Recorded data ::
┄┄┄┄┄┄

import Literature.RepresentationTheory.FiniteGroups.SchurIndexOverSubfield
import Literature.Geometry.Kaehler.ComplexTorusGroupAlgebraSchurIndex
import HarnessLib

/-!
# The representation `k[G]f` afforded by a left ideal, its character `χ_{k[G]f}(g) = Σ_h f(h⁻¹g⁻¹h)`,
# the multiplicity `⟨χ_{k[G]f}, χ⟩ = Σ_g f_g χ(g)`, and the agreement `schurIndex χ = m_ℚ(χ)` of the tree's
# two Schur indices over `ℚ` (Isaacs, *Character Theory of Finite Groups*, Def. 10.1, Cor. 10.2;
# Lange–Rodríguez, *Decomposition of Jacobians by Prym Varieties*, §2.8 (2.20), Prop. 2.8.5, §2.9.1)

Topic `RepresentationTheory/FiniteGroups`; namespace `Literature.RepresentationTheory.FiniteGroups`.
One definition with a body (`idealSubrep k f`, the left ideal `k[G]f` as a `Subrepresentation` of
Mathlib's regular representation `Representation.ofMulAction k G G` on `k[G]`), **no named fact, no
`sorry`**.  It joins two strands of the tree: `schurIndex χ` (`Geometry/Kaehler/ComplexTorusGroupAlgebraSchurIndex`,
lane A2 junction, defined through rational idempotents: the least positive `Σ_g f_g χ(g)`, `f² = f ∈ ℚ[G]`)
and `schurIndexOver K ψ` (`SchurIndexOverSubfield`, defined through `K`-representations: the least
positive `⟨χ_W, ψ⟩`).  They agree for `K = ℚ` (`schurIndex_eq_schurIndexOver`), so every result of either
file is available for the other (samples in §3).

Sources.  Isaacs (held `book:isaacsnd-character-theory-finite-groups`, p0159–p0160): Def. 10.1 ("the
multiplicity of `𝔛` as a constituent of `𝔜^E` is the *Schur index*"), Cor. 10.2 (b) ("`m_F(χ)(Σ𝒮)` is
the character of an irreducible `F`-representation"), (c), (e).  Lange–Rodríguez (held
`book:lange2022-decomposition-jacobians-by-prym-varieties`, p0039–p0044): (2.20) "`W ⊗ L ≃ s ⊕_γ V^γ`",
Prop. 2.8.5 "`ℚ[G]f_{H,W} ≃ (dim V^H/s) W`", (2.31) "`W = ℚ[G]q`" for a primitive idempotent `q`.  Isaacs
Problem 4.7 (the character afforded by `PW` is `g ↦ tr(gP)` for an idempotent `P` commuting with `G`).

## What is proved

* §1 (any field `k`, any `f ∈ k[G]`): `idealSubrep k f` (on `range (· f) = k[G]f`), `ofMulAction_apply_eq_of_mul`
  (`ρ_reg(g)x = g·x`), `mem_idealSubrep_iff` (`x ∈ k[G]f ↔ xf = x`, `f` idempotent), `coe_idealSubrep_apply`,
  **`character_idealSubrep`** (`χ_{k[G]f}(g) = Σ_h f(h⁻¹g⁻¹h)`: trace of `x ↦ gxf`, via the tree's
  `trace_restrict_range_eq_trace_mul` and the standard basis of `k[G]`),
  **`classInner_character_idealSubrep`** (`⟨χ_{k[G]f}, χ⟩ = Σ_g f_g χ(g)` in `ℂ` for every class function `χ`,
  `k → ℂ`).
* §2 **`isIrreducible_idealSubrep`**: `k[G]f` is an irreducible representation whenever the left ideal
  `k[G]f` is a simple `k[G]`-module (its `asModule` structure is identified with the ideal).
* §3 (`k = ℚ`) **`schurIndex_eq_schurIndexOver`** (`schurIndex χ = schurIndexOver ℚ χ` for `χ ∈ Irr(G)`:
  a primitive idempotent `q` of the Wedderburn block of `χ` affords the IRREDUCIBLE `ℚ[G]q` with
  multiplicity `Σ_g q_g χ(g) = schurIndex χ`, and the multiplicity in the irreducible rational
  representation containing `χ` is `m_ℚ(χ)` by Cor. 10.2 (e)); transfers:
  `exists_classInner_eq_natCast_mul_schurIndex` (Cor. 10.2 (c) for `schurIndex` and arbitrary rational
  representations), `schurIndex_eq_one_of_commGroup`, `schurIndex_galPowTwist`.

## References

* I. M. Isaacs, *Character Theory of Finite Groups*, Academic Press (1976), Lemma 2.10 (p0024), Problem 4.7,
  Def. 10.1 (p0159), Cor. 10.2 (p0160). [Isaacs1976]
* H. Lange, R. E. Rodríguez, *Decomposition of Jacobians by Prym Varieties*, LNM 2310, Springer (2022),
  §2.8 (2.20), Prop. 2.8.5, §2.9.1 (2.29)–(2.31) (p0039–p0044). [LangeRodriguez2022]
* J.-P. Serre, *Linear Representations of Finite Groups*, GTM 42 (1977), §12.2 (p0080), §12.5 (p0084).
  [SerreLinearRepresentations1977]
-/

noncomputable section

open scoped BigOperators
open Module

namespace Literature.RepresentationTheory.FiniteGroups

/-! ## §1 The left ideal `k[G]f` as a subrepresentation of the regular representation -/

section IdealRep

variable (k : Type) [Field k] {G : Type} [Group G]

/-- The regular representation is left multiplication: `ρ_reg(g) x = g · x` in `k[G]` (for `k = ℂ` the
tree's `leftRegular_apply_eq_of_mul`). [cite: Isaacs1976, Lemma 2.10 (p0024)] -/
theorem ofMulAction_apply_eq_of_mul (g : G) (x : MonoidAlgebra k G) :
    Representation.ofMulAction k G G g x = MonoidAlgebra.of k G g * x := by
  induction x using MonoidAlgebra.induction_linear with
  | zero => rw [map_zero, mul_zero]
  | add x y hx hy => rw [map_add, mul_add, hx, hy]
  | single h r =>
    rw [Representation.ofMulAction_single, smul_eq_mul, MonoidAlgebra.of_apply,
      MonoidAlgebra.single_mul_single, one_mul]

/-- **The left ideal `k[G]f` as a representation of `G` over `k`**: the sub-representation of the left
regular representation of `G` on `k[G]` carried by the `k`-subspace `k[G]·f = {x f}` (Isaacs: "an
`F`-representation […] corresponding to the left ideal"; Lange–Rodríguez's `ℚ[G]f`).
[cite: Isaacs1976, Def. 10.1 and Cor. 10.2 (b) (p0159–p0160)] [cite: LangeRodriguez2022, §2.8 Prop. 2.8.5 (p0042)] -/
def idealSubrep (f : MonoidAlgebra k G) : Subrepresentation (Representation.ofMulAction k G G) where
  toSubmodule := LinearMap.range (LinearMap.mulRight k f)
  apply_mem_toSubmodule g x hx := by
    obtain ⟨y, rfl⟩ := hx
    refine ⟨MonoidAlgebra.of k G g * y, ?_⟩
    rw [LinearMap.mulRight_apply, LinearMap.mulRight_apply, ofMulAction_apply_eq_of_mul, mul_assoc]

/-- Unfolding: the underlying subspace of `k[G]f` is the range of right multiplication by `f`.
[cite: LangeRodriguez2022, §2.8 Prop. 2.8.5 (`ℚ[G]f`, p0042)] -/
theorem idealSubrep_toSubmodule (f : MonoidAlgebra k G) :
    (idealSubrep k f).toSubmodule = LinearMap.range (LinearMap.mulRight k f) := rfl

/-- For an idempotent `f`: `x ∈ k[G]f ↔ x f = x`. [cite: LangeRodriguez2022, §2.8 (p0042)] -/
theorem mem_idealSubrep_iff {f : MonoidAlgebra k G} (hf : IsIdempotentElem f) {x : MonoidAlgebra k G} :
    x ∈ (idealSubrep k f).toSubmodule ↔ x * f = x := by
  constructor
  · rintro ⟨y, rfl⟩
    rw [LinearMap.mulRight_apply, mul_assoc, hf.eq]
  · intro h
    exact ⟨x, h⟩

/-- The action on `k[G]f` is left multiplication. [cite: Isaacs1976, Lemma 2.10 (p0024)] -/
theorem coe_idealSubrep_apply (f : MonoidAlgebra k G) (g : G) (x : (idealSubrep k f).toSubmodule) :
    ((idealSubrep k f).toRepresentation g x : MonoidAlgebra k G) = MonoidAlgebra.of k G g * x := by
  change Representation.ofMulAction k G G g x = _
  exact ofMulAction_apply_eq_of_mul k g x

variable [Fintype G]

/-- **The character of `k[G]f`: `χ_{k[G]f}(g) = Σ_h f(h⁻¹ g⁻¹ h)`** for an idempotent `f` (the trace of
`x ↦ g x f` on `k[G]`, which is `x ↦ g x` on `k[G]f` and `0` on `k[G](1 - f)`).
[cite: Isaacs1976, Problem 4.7 and Lemma 2.10 (p0024)] -/
theorem character_idealSubrep {f : MonoidAlgebra k G} (hf : IsIdempotentElem f) (g : G) :
    (idealSubrep k f).toRepresentation.character g = ∑ h : G, f.coeff (h⁻¹ * g⁻¹ * h) := by
  classical
  haveI : Module.Finite k (MonoidAlgebra k G) := Module.Finite.of_basis (MonoidAlgebra.basis G k)
  have hP : IsIdempotentElem (LinearMap.mulRight k f : Module.End k (MonoidAlgebra k G)) :=
    LinearMap.ext fun x => by
      change x * f * f = x * f
      rw [mul_assoc, hf.eq]
  have hTP : Representation.ofMulAction k G G g * LinearMap.mulRight k f =
      LinearMap.mulRight k f * Representation.ofMulAction k G G g :=
    LinearMap.ext fun x => by
      change Representation.ofMulAction k G G g (x * f) = Representation.ofMulAction k G G g x * f
      rw [ofMulAction_apply_eq_of_mul, ofMulAction_apply_eq_of_mul, mul_assoc]
  have h : LinearMap.trace k _ ((idealSubrep k f).toRepresentation g) =
      LinearMap.trace k (MonoidAlgebra k G) (Representation.ofMulAction k G G g * LinearMap.mulRight k f) :=
    trace_restrict_range_eq_trace_mul hP hTP
  show LinearMap.trace k _ ((idealSubrep k f).toRepresentation g) = _
  rw [h, LinearMap.trace_eq_matrix_trace k (MonoidAlgebra.basis G k), Matrix.trace]
  refine Finset.sum_congr rfl fun x _ => ?_
  rw [Matrix.diag_apply, LinearMap.toMatrix_apply, MonoidAlgebra.basis_apply]
  change ((Representation.ofMulAction k G G g (MonoidAlgebra.single x 1 * f)).coeff) x = _
  rw [ofMulAction_apply_eq_of_mul, MonoidAlgebra.of_apply, MonoidAlgebra.coeff_single_mul_apply,
    MonoidAlgebra.coeff_single_mul_apply, one_mul, one_mul, mul_assoc]

/-- **The multiplicity of a complex class function `χ` in `k[G]f` (read in `ℂ`) is `Σ_g f_g χ(g)`**:
`⟨χ_{k[G]f}, χ⟩ = Σ_g f_g χ(g)` — for `χ ∈ Irr(G)` this is `dim_ℂ f V_χ = tr ρ_χ(f)`, the number of times
`V_χ` occurs in `k[G]f ⊗ ℂ` (Lange–Rodríguez (2.20)/Prop. 2.8.5; the multiplicity used to DEFINE the
tree's `ℚ`-Schur index `schurIndex`). [cite: LangeRodriguez2022, §2.8 (2.20) and Prop. 2.8.5 (p0039, p0042)]
[cite: Isaacs1976, Cor. 10.2 (c) (p0160)] -/
theorem classInner_character_idealSubrep [Algebra k ℂ] {f : MonoidAlgebra k G} (hf : IsIdempotentElem f)
    {χ : G → ℂ} (hχ : IsClassFun χ) :
    classInner (fun s => algebraMap k ℂ ((idealSubrep k f).toRepresentation.character s)) χ =
      ∑ g : G, algebraMap k ℂ (f.coeff g) * χ g := by
  rw [classInner_apply]
  simp_rw [character_idealSubrep k hf, map_sum, Finset.sum_mul]
  rw [Finset.sum_comm]
  -- for each `h`, reindex `s ↦ h⁻¹ s⁻¹ h`
  have hinner : ∀ h : G, ∑ s : G, algebraMap k ℂ (f.coeff (h⁻¹ * s⁻¹ * h)) * χ s⁻¹ =
      ∑ g : G, algebraMap k ℂ (f.coeff g) * χ g := fun h => by
    refine Fintype.sum_equiv (((Equiv.inv G).trans (Equiv.mulLeft h⁻¹)).trans (Equiv.mulRight h)) _ _
      fun s => ?_
    simp only [Equiv.trans_apply, Equiv.inv_apply, Equiv.coe_mulLeft, Equiv.coe_mulRight]
    rw [hχ.apply_inv_mul_mul s⁻¹ h]
  rw [Finset.sum_congr rfl fun h _ => hinner h, Finset.sum_const, Finset.card_univ, nsmul_eq_mul,
    ← mul_assoc, inv_mul_cancel₀ (Nat.cast_ne_zero.mpr Fintype.card_ne_zero), one_mul]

┄┄┄┄┄┄

Task statement :: In the listing above, locate the line containing "Mathlib's regular representation" and the line containing "Problem 4.7 (the". Transcribe those two lines and everything between them, exactly as written.

Exercise solution ::
Mathlib's regular representation `Representation.ofMulAction k G G` on `k[G]`), **no named fact, no
`sorry`**.  It joins two strands of the tree: `schurIndex χ` (`Geometry/Kaehler/ComplexTorusGroupAlgebraSchurIndex`,
lane A2 junction, defined through rational idempotents: the least positive `Σ_g f_g χ(g)`, `f² = f ∈ ℚ[G]`)
and `schurIndexOver K ψ` (`SchurIndexOverSubfield`, defined through `K`-representations: the least
positive `⟨χ_W, ψ⟩`).  They agree for `K = ℚ` (`schurIndex_eq_schurIndexOver`), so every result of either
file is available for the other (samples in §3).

Sources.  Isaacs (held `book:isaacsnd-character-theory-finite-groups`, p0159–p0160): Def. 10.1 ("the
multiplicity of `𝔛` as a constituent of `𝔜^E` is the *Schur index*"), Cor. 10.2 (b) ("`m_F(χ)(Σ𝒮)` is
the character of an irreducible `F`-representation"), (c), (e).  Lange–Rodríguez (held
`book:lange2022-decomposition-jacobians-by-prym-varieties`, p0039–p0044): (2.20) "`W ⊗ L ≃ s ⊕_γ V^γ`",
Prop. 2.8.5 "`ℚ[G]f_{H,W} ≃ (dim V^H/s) W`", (2.31) "`W = ℚ[G]q`" for a primitive idempotent `q`.  Isaacs
Problem 4.7 (the character afforded by `PW` is `g ↦ tr(gP)` for an idempotent `P` commuting with `G`).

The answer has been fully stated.